Background Institutional challenges still limit access of exposed infants to dried blood spot (DBS) sampling at 6 weeks in Nigeria. There is a paucity of data to evaluate the impact of multiple interventions in addressing these challenges. The objective of the study was to review institutional barriers and issues regarding access of exposed infants to DBS sampling in 6 general hospitals. The study was supported by Management Science for Health and funded by USAID in Kebbi State, Nigeria.

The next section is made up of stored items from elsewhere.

import Literature.AlgebraicGeometry.HodgeTheory.HodgeFramesOfChartBallFrames
import HarnessLib

/-!
# Holomorphic frames of the Hodge bundles from chart-ball frames — the PINNED-CHART form
# (Griffiths 1968 Thm. 1.1 / Voisin I Thm. 10.3, packaging step; the chart `ψ` is the algebraic chart at `t₁`)

Family `hodge`, layer `Literature/AlgebraicGeometry/HodgeTheory`; proof file (theorems only, no definition, no named
fact). Written by the prover seat `hodge-nonav-20241-p1` (g20, cell `hodge-nonav`) on the ASK «PINNED CHART EXPORT» of
`hodge-nonav-19716-p2` (g12, 2026-08-29T06:29:47Z) for programme «OFF-MEAGRE-B» of route
`HodgeConjecture/SignSymmetricPowers`: the conclusion of brick K7h `exists_hodgeFrames_of_chartBallFrames`
(`HodgeFramesOfChartBallFrames`) — the tail of `Griffiths1968_holomorphicHodgeSubbundlesQP` — quantifies the base chart
`ψ` EXISTENTIALLY, so a consumer only learns the TOPOLOGICAL smallness of the Hodge loci `{t | g (ψ t) = 0}`; to certify
MEASURE ZERO of their images in a coefficient space one must know that `ψ` is `C¹`-related to the algebraic structure.
The proof of K7h builds `ψ` from the extended ALGEBRAIC chart `c = extChartAt 𝓘(ℂ, ℂ^m) t₁` of
`chartedSpaceOfCharts (ComplexPoints.algebraicChart S m)`; this file re-runs the assembly (sections (B)–(G) of K7h verbatim,
its three helper theorems imported) and EXPORTS that identity:

* `exists_hodgeFrames_of_chartBallFrames_chart` — K7h with, right after `W₀ ⊆ ψ.source`, the pinning conjuncts
  `(∀ t, ψ t = c t.1) ∧ (∀ z, (ψ.symm z).1 = c.symm z) ∧ (∀ t, t ∈ ψ.source ↔ t.1 ∈ c.source)`,
  `c := extChartAt 𝓘(ℂ, Fin m → ℂ) t₁.1` (definitionally `ComplexPoints.algebraicChart S m t₁.1`).

Setting, statement and proof: see the module docstring of `HodgeFramesOfChartBallFrames` (identical otherwise).
Honest scope: packaging only; nothing in this file says that Griffiths' theorem, HC or any rung is proved.

## References

* [Griffiths1968PeriodsII] P. Griffiths, Periods of integrals on algebraic manifolds II, Amer. J. Math. 90 (1968), Thm. 1.1.
* [VoisinHodgeI2002] C. Voisin, Hodge Theory and Complex Algebraic Geometry I, CUP 2002, §9.2.1, §10.2.1 Thm. 10.3.
* [SerreGAGA1956] J.-P. Serre, Géométrie algébrique et géométrie analytique, Ann. Inst. Fourier 6 (1956), §2 n°5.
-/

noncomputable section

Methods Review of the partnership with Nigeria Postal Service for DBS transportation (6 months after the take-off in October 2014) was conducted in April 2015. It revealed that 34% of exposed infants had access to DBS sampling at 6 weeks. This led to key informant interviews with 36 healthcare workers across 6 hospitals with identification of 5 major institutional challenges limiting access to DBS collection. Targeted interventions included: strengthening of Intra-facility referral; incorporation of adherence and tracking into PMTCT/Early Infant Diagnosis service, development of the capacity of hospital staff on the DBS collection process and documentation in PMTCT service tools. The outcome was then evaluated at 6 months.
Results By October 2015, the repeat evaluation showed that the number of DBS samples collected increased from 42 to 138 and results received increased from 31 to 112. The average turnaround time improved from 70 days to 43 days, and DBS sampling access increased from 32% to 86%, all within 6 months of the interventions.
Conclusions Multiple structured interventions have the potential to improve access of exposed infants to DBS sampling for early infant diagnosis. The study will inform implementers on how best to improve early infant diagnosis in poor-resource settings through interventions aimed at institutional barriers. Point-of-care testing for DBS needs to be scaled up.